This is just a little idea I had. Strictly a proof of concept. Naturally, inspired by Silicon Valley
Most modern compression relies on a Dictionary Coder which relies on a continuously- updated "dictionary", its coding result is dependent on the history (all codes in the dictionary that is derived from the input data up to the current symbol), so it is not possible to jump into a certain location and start decoding, without first decoding all of the previous data.
This method only works on plain text files. It centers around the idea that spaces are the important feature that will be present in almost every file of text. Spaces separate words, so if we can tell where the spaces/word boundaries are while in zipped format, we can begin to decode the words around them.
I use a standard Huffman compression algorithm. My implementation does not add any unnecessary complexity to the algorithm, but it was done for a homework assignment before I understood any OO best practices. I will clean it up eventually, but until then bear with me.
A Huffman coding tree is created without regard for spaces, they are ignored at first. Then, with the tree generated from all non-space characters, we start the fun.
Since the implementation considers spaces to be the important feature, I wanted to create a sequence so that if seen even in binary, it could only be a space. I chose to use the sequence of all 0's. The game became: Find the maximum number of 0's that can be generated by any two characters next to each other. In order for a space to be unique, it will have to be one greater than that number. I then made the assumption that the maximum 0 sequence will be come character followed by the character encoded by all 0's, the bottom left value on the Huffman tree.

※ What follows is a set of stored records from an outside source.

/-! ### §2 The normalisation-free `τ = 0` row kernel -/

/-- **THE NORMALISATION-FREE `τ = 0` ROW KERNEL («divisibilities road») for line `eisenstein_two_bdp_line`.** For ONE globally minimal `W/ℚ`
with `4 ∣ N_W` and `r_an(W) = 1`, GIVEN `hF` (toric published inputs), `hL` (Liu–Zhang–Zhang additive), `hMilne` (Milne 1972 §1 Thm 1);
`hFr`: at every Heegner field / anticyclotomic frame / degree-one `𝔭 ∣ 2` / `ι′` inducing `𝔭` an UN-HALVED integral frame `(Ω_K, Ω_p, Q)`,
`R1.IsBDPLFunctionInt 2 ι′ 𝔭 κ γ Dt.f Ω_K Ω_p Q` (the v5–v7 registered frame text); `hUp`: at every such frame and every second degree-one
prime `𝔭′ ≠ 𝔭`, under Λ-torsion of `X_(∅,0)` at `𝔭′`, the UPPER divisibility `∃ h, ‖h(0)‖ ≤ 1/2 ∧ (Q) ⊆ (h)·Ch·𝓞⟦T⟧`; `hLo`: likewise the
LOWER divisibility `∃ g, ‖g(0)‖ ≥ 1/2 ∧ (g)·Ch·𝓞⟦T⟧ ⊆ (Q)`; `hTw`: `BSD₂` of the globally minimal models of the rank-zero Heegner twists; and
`hCtl₀`: the control socket `SchneiderFree.AdditiveControlOnTreeAt 2 κ 𝔭 γ (embAt 𝔭) P` at every Heegner datum (a theorem modulo the two
torsion-finiteness atoms + Poitou–Tate, p625474) — THEN `BSD₂(W)`. Route = p626302's (`bsdp_two_of_halvedIMCEq_of_socket_of_twist`) with the
core replaced by the two one-sided cores of §1 (`linarith` closes the `K`-side identity from the two inequalities). NO `2`-power normalisation
of `Q` is assumed. [cite: JetchevSkinnerWan2017, §7.4.1 and Thm. 3.3.1 (arXiv:1512.06894 pp. 11, 30) (shape)]
[cite: LiuZhangZhang2018, Thm 1.5.1 and Thm 1.5.3] [cite: Milne1972ArithmeticAV, §1 Thm. 1] [cite: GrossZagier1986, V.(2.2)]
[cite: FriedbergHoffstein1995, Thm. B] -/
theorem bsdp_two_of_divisibilities_of_socket_of_twist
    (hF : ToricPublishedInputs) (hL : thm151_thm153_modularCurve_heegnerVector_additive)
    (hMilne : Milne1972.bsdQuotient_baseChange_quadratic)
    (W : WeierstrassCurve ℚ) [W.IsElliptic] [W.IsGloballyMinimal] (h4N : 2 ^ 2 ∣ W.conductorNorm ℤ) (hr : W.analyticRank = 1)
    (hFr : ∀ (N : ℕ) [NeZero N] (K : Type) [Field K] [NumberField K] (Dt : ModularParametrizationData W N),
      W.conductorNorm ℤ = N → IsImaginaryQuadratic K → SatisfiesHeegnerHypothesis N K →
      ∀ (κ : ZpExtension K 2), κ.IsAnticyclotomic → ∀ (γ : Field.absoluteGaloisGroup K) [Fact (κ.IsTopGenerator γ)]
        (𝔭 : HeightOneSpectrum (𝓞 K)), ((2 : ℕ) : 𝓞 K) ∈ 𝔭.asIdeal → 𝔭.asIdeal.ramificationIdx (𝓞 ℚ) = 1 →
        𝔭.asIdeal.inertiaDeg (𝓞 ℚ) = 1 → ∀ (ι' : PadicAlgCl 2 ≃+* ℂ), SchneiderFree.BranchInducesPrime 2 ι' 𝔭 →
        ∃ (ΩK : ℂ) (Ωp : ℂ_[2]) (Q : PowerSeries (PadicComplexInt 2)),
          ΩK ≠ 0 ∧ Ωp ≠ 0 ∧ R1.IsBDPLFunctionInt 2 ι' 𝔭 κ γ Dt.f ΩK Ωp Q)
    (hUp : ∀ (N : ℕ) [NeZero N] (K : Type) [Field K] [NumberField K] (Dt : ModularParametrizationData W N),
      W.conductorNorm ℤ = N → IsImaginaryQuadratic K → SatisfiesHeegnerHypothesis N K →
      ∀ (κ : ZpExtension K 2), κ.IsAnticyclotomic → ∀ (γ : Field.absoluteGaloisGroup K) [Fact (κ.IsTopGenerator γ)]
        (𝔭 : HeightOneSpectrum (𝓞 K)), ((2 : ℕ) : 𝓞 K) ∈ 𝔭.asIdeal → 𝔭.asIdeal.ramificationIdx (𝓞 ℚ) = 1 →
        𝔭.asIdeal.inertiaDeg (𝓞 ℚ) = 1 → ∀ (𝔭' : HeightOneSpectrum (𝓞 K)), ((2 : ℕ) : 𝓞 K) ∈ 𝔭'.asIdeal → 𝔭' ≠ 𝔭 →
        ∀ (ι' : PadicAlgCl 2 ≃+* ℂ), SchneiderFree.BranchInducesPrime 2 ι' 𝔭 →
        ∀ (ΩK : ℂ) (Ωp : ℂ_[2]) (Q : PowerSeries (PadicComplexInt 2)), ΩK ≠ 0 → Ωp ≠ 0 →
          R1.IsBDPLFunctionInt 2 ι' 𝔭 κ γ Dt.f ΩK Ωp Q →
          Module.IsTorsion (IwasawaAlgebra 2) (XAc (W.baseChange K) 2 κ 𝔭' ∅ γ) →
          ∃ h : PowerSeries (PadicComplexInt 2), ‖((constantCoeff h : PadicComplexInt 2) : ℂ_[2])‖ ≤ 2⁻¹ ∧
            Ideal.span {Q} ≤ Ideal.span {h} * (XAc.charIdeal (W.baseChange K) 2 κ 𝔭' ∅ γ).map (PowerSeries.map (R1.toCpInt 2)))
    (hLo : ∀ (N : ℕ) [NeZero N] (K : Type) [Field K] [NumberField K] (Dt : ModularParametrizationData W N),
      W.conductorNorm ℤ = N → IsImaginaryQuadratic K → SatisfiesHeegnerHypothesis N K →
      ∀ (κ : ZpExtension K 2), κ.IsAnticyclotomic → ∀ (γ : Field.absoluteGaloisGroup K) [Fact (κ.IsTopGenerator γ)]
        (𝔭 : HeightOneSpectrum (𝓞 K)), ((2 : ℕ) : 𝓞 K) ∈ 𝔭.asIdeal → 𝔭.asIdeal.ramificationIdx (𝓞 ℚ) = 1 →
        𝔭.asIdeal.inertiaDeg (𝓞 ℚ) = 1 → ∀ (𝔭' : HeightOneSpectrum (𝓞 K)), ((2 : ℕ) : 𝓞 K) ∈ 𝔭'.asIdeal → 𝔭' ≠ 𝔭 →
        ∀ (ι' : PadicAlgCl 2 ≃+* ℂ), SchneiderFree.BranchInducesPrime 2 ι' 𝔭 →
        ∀ (ΩK : ℂ) (Ωp : ℂ_[2]) (Q : PowerSeries (PadicComplexInt 2)), ΩK ≠ 0 → Ωp ≠ 0 →
          R1.IsBDPLFunctionInt 2 ι' 𝔭 κ γ Dt.f ΩK Ωp Q →
          Module.IsTorsion (IwasawaAlgebra 2) (XAc (W.baseChange K) 2 κ 𝔭' ∅ γ) →
          ∃ g : PowerSeries (PadicComplexInt 2), 2⁻¹ ≤ ‖((constantCoeff g : PadicComplexInt 2) : ℂ_[2])‖ ∧
            Ideal.span {g} * (XAc.charIdeal (W.baseChange K) 2 κ 𝔭' ∅ γ).map (PowerSeries.map (R1.toCpInt 2)) ≤ Ideal.span {Q})
    (hTw : ∀ (N : ℕ) [NeZero N] (K : Type) [Field K] [NumberField K]
      (Wd : WeierstrassCurve ℚ) [Wd.IsElliptic] [Wd.IsGloballyMinimal],
      W.conductorNorm ℤ = N → IsImaginaryQuadratic K → SatisfiesHeegnerHypothesis N K →
      (∃ C : VariableChange ℚ, C • W.quadraticTwist (NumberField.discr K : ℚ) = Wd) →
      (W.quadraticTwist (NumberField.discr K : ℚ)).entireLFunction 1 ≠ 0 → BSDp Wd 2)
    (hCtl₀ : ∀ (N : ℕ) [NeZero N] (K : Type) [Field K] [NumberField K] (Dt : ModularParametrizationData W N)
      (H : HeegnerDatum N (NumberField.discr K)) (ι : K →+* ℂ) (P : (W.baseChange K).toAffine.Point),
      W.conductorNorm ℤ = N → IsImaginaryQuadratic K → SatisfiesHeegnerHypothesis N K →
      (W.quadraticTwist (NumberField.discr K : ℚ)).entireLFunction 1 ≠ 0 →
      WeierstrassCurve.Affine.Point.map ι.toRatAlgHom P = heegnerPointComplex Dt H → ¬ IsOfFinAddOrder P →
      Literature.NumberTheory.EllipticCurves.kolyvagin N W K →
      ∀ (κ : ZpExtension K 2), κ.IsAnticyclotomic → ∀ (γ : Field.absoluteGaloisGroup K) [Fact (κ.IsTopGenerator γ)]
        (𝔭 : HeightOneSpectrum (𝓞 K)) (h𝔭 : ((2 : ℕ) : 𝓞 K) ∈ 𝔭.asIdeal) (he : 𝔭.asIdeal.ramificationIdx (𝓞 ℚ) = 1)
        (hf : 𝔭.asIdeal.inertiaDeg (𝓞 ℚ) = 1),
        SchneiderFree.AdditiveControlOnTreeAt 2 κ 𝔭 γ (embAt K 2 𝔭 h𝔭 he hf) P) :
    BSDp W 2 := by
  obtain ⟨hGZ, hKo, hGZK, hmod, hmodP, -, hGZ73, hFH, hpar, hHP⟩ := hF
  haveI hN0 : NeZero (W.conductorNorm ℤ) := ⟨W.conductorNorm_pos_holds.ne'⟩
  ------------------------------------------------------------------ parity and the Friedberg–Hoffstein field (modulus `6`)
  have hw : W.rootNumber = -1 := by
    rcases W.rootNumber_eq_one_or with h | h
    · exfalso
      have heven : Even W.analyticRank := (hpar W).mpr h
      rw [hr] at heven
      exact Nat.not_even_one heven
    · exact h
  obtain ⟨K, _, _, hK, -, hHN, hH6, hLt⟩ := hFH W hw 6 (by norm_num) 0
  have hd4 : NumberField.discr K < -4 :=
    discr_lt_neg_four_of_three_split hK (hH6 3 Nat.prime_three (by norm_num : (3 : ℕ) ∣ 6))
  have hw2 : Units.torsionOrder K = 2 :=
    Literature.NumberTheory.QuadraticFields.Quadratic.torsionOrder_eq_two_of_discr_lt_neg_four hK.1 hd4
  have h2N : (2 : ℕ) ∣ W.conductorNorm ℤ := dvd_trans (dvd_pow_self 2 two_ne_zero) h4N
  have hsplit : SplitsIn K 2 := hHN 2 Nat.prime_two h2N
  ------------------------------------------------------------------ the Heegner point, non-torsion, Kolyvagin
  obtain ⟨P, Dt, H, ι, hP⟩ := hHP W K hK hHN
  have hL0 : W.entireLFunction 1 = 0 := entireLFunction_one_eq_zero_of_analyticRank_eq_one hr
  obtain ⟨-, hderiv⟩ := leadingLCoeff_eq_deriv_of_analyticRank_eq_one hr
  have hLK : LDerivEK W K ≠ 0 := by
    rw [lDerivEK_eq_deriv_mul W K hmod hL0]; exact mul_ne_zero hderiv hLt
  have hnt : ¬ IsOfFinAddOrder P :=
    (lDerivEK_ne_zero_iff_not_isOfFinAddOrder W (W.conductorNorm ℤ) K (hGZ _ W K) hK hHN ⟨Dt, H, ι, hP⟩).mp hLK
  have hKoK : Literature.NumberTheory.EllipticCurves.kolyvagin (W.conductorNorm ℤ) W K := hKo _ W K
  obtain ⟨hrk, hfinK⟩ := hKoK hK hHN ⟨Dt, H, ι, hP⟩ hnt
  haveI : Finite (W.baseChange K).sha := hfinK
  have hc0 : Dt.c ≠ 0 := Dt.maninConstant_ne_zero_holds
  ------------------------------------------------------------------ the anticyclotomic frame data at `2`
  obtain ⟨κ, γ, -, hκ, hγ, -⟩ := X11b.exists_anticyclotomic_generator_prime (p := 2) hK
  haveI : Fact (κ.IsTopGenerator γ) := ⟨hγ⟩
  obtain ⟨𝔭, h𝔭, he, hf⟩ := X11b.exists_degreeOnePrime_of_splitsIn K 2 hK.1 hsplit
  obtain ⟨𝔭', hne, h𝔭', he', hf'⟩ := X11b.Three.exists_ne_degreeOne_prime hK.1 h𝔭 he hf
  obtain ⟨ι₀⟩ := PadicAlgCl.nonempty_ringEquiv_complex 2
  obtain ⟨ι', -, hind⟩ := exists_datum_forall_mem_iff 2 ι₀ hK h𝔭
  ------------------------------------------------------------------ `τ = 0` control FIRST (it carries torsion), frame, the two divisibilities
  obtain ⟨n, hn, hnf⟩ := hCtl₀ (W.conductorNorm ℤ) K Dt H ι P rfl hK hHN hLt hP hnt hKoK κ hκ γ 𝔭' h𝔭' he' hf'
  have htors : Module.IsTorsion (IwasawaAlgebra 2) (XAc (W.baseChange K) 2 κ 𝔭' ∅ γ) := hn.1
  obtain ⟨ΩK, Ωp, Q, hΩK, hΩp, hQ⟩ := hFr (W.conductorNorm ℤ) K Dt rfl hK hHN κ hκ γ 𝔭 h𝔭 he hf ι' hind
  have hUp₁ := hUp (W.conductorNorm ℤ) K Dt rfl hK hHN κ hκ γ 𝔭 h𝔭 he hf 𝔭' h𝔭' hne ι' hind ΩK Ωp Q hΩK hΩp hQ htors
  have hLo₁ := hLo (W.conductorNorm ℤ) K Dt rfl hK hHN κ hκ γ 𝔭 h𝔭 he hf 𝔭' h𝔭' hne ι' hind ΩK Ωp Q hΩK hΩp hQ htors
  -- the socket's split Tamagawa product is the full one over a Heegner field
  rw [X11b.padicValNat_tamagawaProductSplit_eq_of_heegner_prime W K 2 rfl hHN] at hnf
  ------------------------------------------------------------------ the two one-sided CORES: `n ≤ 2·padicLogOrd − 2·ord₂ c ≤ n`
  have hcoreU := charExponent_le_of_upperDivisibility_two hL W K κ γ Dt H ι P rfl h4N hK hd4 hHN hκ hP hnt hrk 𝔭 h𝔭 he hf 𝔭' h𝔭'
    he' hf' ι' hind hΩK hΩp hQ hn hUp₁
  have hcoreL := charExponent_ge_of_lowerDivisibility_two hL W K κ γ Dt H ι P rfl h4N hK hd4 hHN hκ hP hnt hrk 𝔭 h𝔭 he hf 𝔭' h𝔭'
    he' hf' ι' hind hΩK hΩp hQ hn hLo₁
  ------------------------------------------------------------------ the `K`-side identity `ord₂ (4 I²/(c² w² c_K)) = ord₂ #Ш(E_K)`
  set I : ℕ := (AddSubgroup.zmultiples P).index with hI_def
  have hheight := Summit.BirchSwinnertonDyer.Rank1Residual.P2.torsionOrder_sq_mul_canonicalHeight_eq_index_sq_mul_regulator
    (W.baseChange K) hrk P hnt
  have htK : 0 < (W.baseChange K).torsionOrder := (W.baseChange K).torsionOrder_pos_holds
  have hI0 : I ≠ 0 := by
    intro hI
    rw [← hI_def, hI] at hheight
    have h0 : ((W.baseChange K).torsionOrder : ℝ) ^ 2 * P.canonicalHeight = 0 := by rw [hheight]; simp
    rcases mul_eq_zero.mp h0 with h' | h'
    · exact absurd ((pow_eq_zero_iff two_ne_zero).mp h') (by exact_mod_cast htK.ne')
    · exact hnt ((Affine.Point.canonicalHeight_eq_zero_iff_holds P).mp h')
  have hcK : 0 < (W.baseChange K).tamagawaProduct := (W.baseChange K).tamagawaProduct_pos_holds
  have hIQ : (I : ℚ) ≠ 0 := by exact_mod_cast hI0
  have hcQ : (Dt.c : ℚ) ≠ 0 := by exact_mod_cast hc0
  have hwQ : (Units.torsionOrder K : ℚ) ≠ 0 := by rw [hw2]; norm_num
  have hcKQ : ((W.baseChange K).tamagawaProduct : ℚ) ≠ 0 := by exact_mod_cast hcK.ne'
  have hsha : padicValNat 2 (Nat.card (AddCommGroup.primaryComponent (W.baseChange K).sha 2)) =
      padicValNat 2 (W.baseChange K).shaOrder :=
    Literature.NumberTheory.EllipticCurves.padicValNat_card_addPrimaryComponent 2
  have hcval : padicValRat 2 (Dt.c : ℚ) = (padicValNat 2 Dt.c.natAbs : ℤ) := by
    rw [padicValRat.of_int]; rfl
  have h2val : padicValRat 2 (((2 : ℕ) : ℚ)) = 1 := by
    rw [padicValRat.of_nat, padicValNat_self]; rfl
  have h4val : padicValRat 2 (4 : ℚ) = 2 := by
    rw [show (4 : ℚ) = ((2 : ℕ) : ℚ) ^ 2 by norm_num, padicValRat.pow, h2val]; norm_num
  have hLHS : padicValRat 2 (4 * (I : ℚ) ^ 2 / ((Dt.c : ℚ) ^ 2 * (Units.torsionOrder K : ℚ) ^ 2 *
      ((W.baseChange K).tamagawaProduct : ℚ))) =
      2 + 2 * (padicValNat 2 I : ℤ) - (2 * (padicValNat 2 Dt.c.natAbs : ℤ) + 2 * 1 +
        (padicValNat 2 (W.baseChange K).tamagawaProduct : ℤ)) := by
    rw [padicValRat.div (mul_ne_zero (by norm_num) (pow_ne_zero 2 hIQ))
        (mul_ne_zero (mul_ne_zero (pow_ne_zero 2 hcQ) (pow_ne_zero 2 hwQ)) hcKQ),
      padicValRat.mul (by norm_num) (pow_ne_zero 2 hIQ), padicValRat.mul (mul_ne_zero (pow_ne_zero 2 hcQ) (pow_ne_zero 2 hwQ)) hcKQ,
      padicValRat.mul (pow_ne_zero 2 hcQ) (pow_ne_zero 2 hwQ), padicValRat.pow, padicValRat.pow, padicValRat.pow, h4val, hw2, hcval,
      h2val, padicValRat.of_nat, padicValRat.of_nat]
    push_cast
    ring
  have hv : padicValRat 2 (4 * (I : ℚ) ^ 2 / ((Dt.c : ℚ) ^ 2 * (Units.torsionOrder K : ℚ) ^ 2 *
      ((W.baseChange K).tamagawaProduct : ℚ))) = padicValNat 2 (W.baseChange K).shaOrder := by
    rw [hLHS, ← hsha]
    linarith [hcoreU, hcoreL, hnf]
  ------------------------------------------------------------------ P2's over-`K` descent (Milne) and the twin
  have h2 : Module.finrank ℚ K = 2 := hK.1
  haveI : (W.baseChange K).IsGloballyMinimal := W.isGloballyMinimal_baseChange_of_satisfiesHeegnerHypothesis K h2 hHN
  have hD0 : (NumberField.discr K : ℚ) ≠ 0 := by exact_mod_cast NumberField.discr_ne_zero K
  haveI hEt : (W.quadraticTwist (NumberField.discr K : ℚ)).IsElliptic := W.isElliptic_quadraticTwist hD0
  have hrK : (W.baseChange K).analyticRank = 1 :=
    (Summit.BirchSwinnertonDyer.Rank1Residual.P2.analyticRank_baseChange_eq_one_iff W K hmod h2).mpr
      (Or.inl ⟨hr, ((W.quadraticTwist (NumberField.discr K : ℚ)).analyticRank_eq_zero_iff_holds (hmod _)).mpr hLt⟩)
  obtain ⟨Cd, hCd⟩ := hasGlobalMinimalModel_rat_holds (W.quadraticTwist (NumberField.discr K : ℚ))
  haveI : (Cd • W.quadraticTwist (NumberField.discr K : ℚ)).IsGloballyMinimal := hCd
  have hWd : BSDp (Cd • W.quadraticTwist (NumberField.discr K : ℚ)) 2 :=
    hTw (W.conductorNorm ℤ) K (Cd • W.quadraticTwist (NumberField.discr K : ℚ)) rfl hK hHN ⟨Cd, rfl⟩ hLt
  exact (Summit.BirchSwinnertonDyer.Rank1Residual.P2.bsdp_iff_bsdp_twist_of_heegnerIndexOverK W 2 K
    (Cd • W.quadraticTwist (NumberField.discr K : ℚ)) (W.conductorNorm ℤ) Dt H ι P (hGZ _ W K) hKoK hGZK hmod hMilne hK hHN hP hc0
    hrK ⟨Cd, rfl⟩ hv).mpr hWd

In Search.java there is a concise algorithm to find the minimum unique 0 sequence for a space character. It involves concatenating the bit values for a character followed by the bit pattern of the character encoded by all 0's, then shifting bits and finding the maximum divisibility by a power of 2.
Once we have found the maximum coincidental sequence of 0's, the Huffman tree is modified to include the encoded space, appending a 1 to the character that was encoded by all 0's. The space is then places as far down the tree's left side as it needs to be.
With these modifications we can encode search queries and see if their bit patterns, relative to a space/word boundary, appear in the binary of the zip file.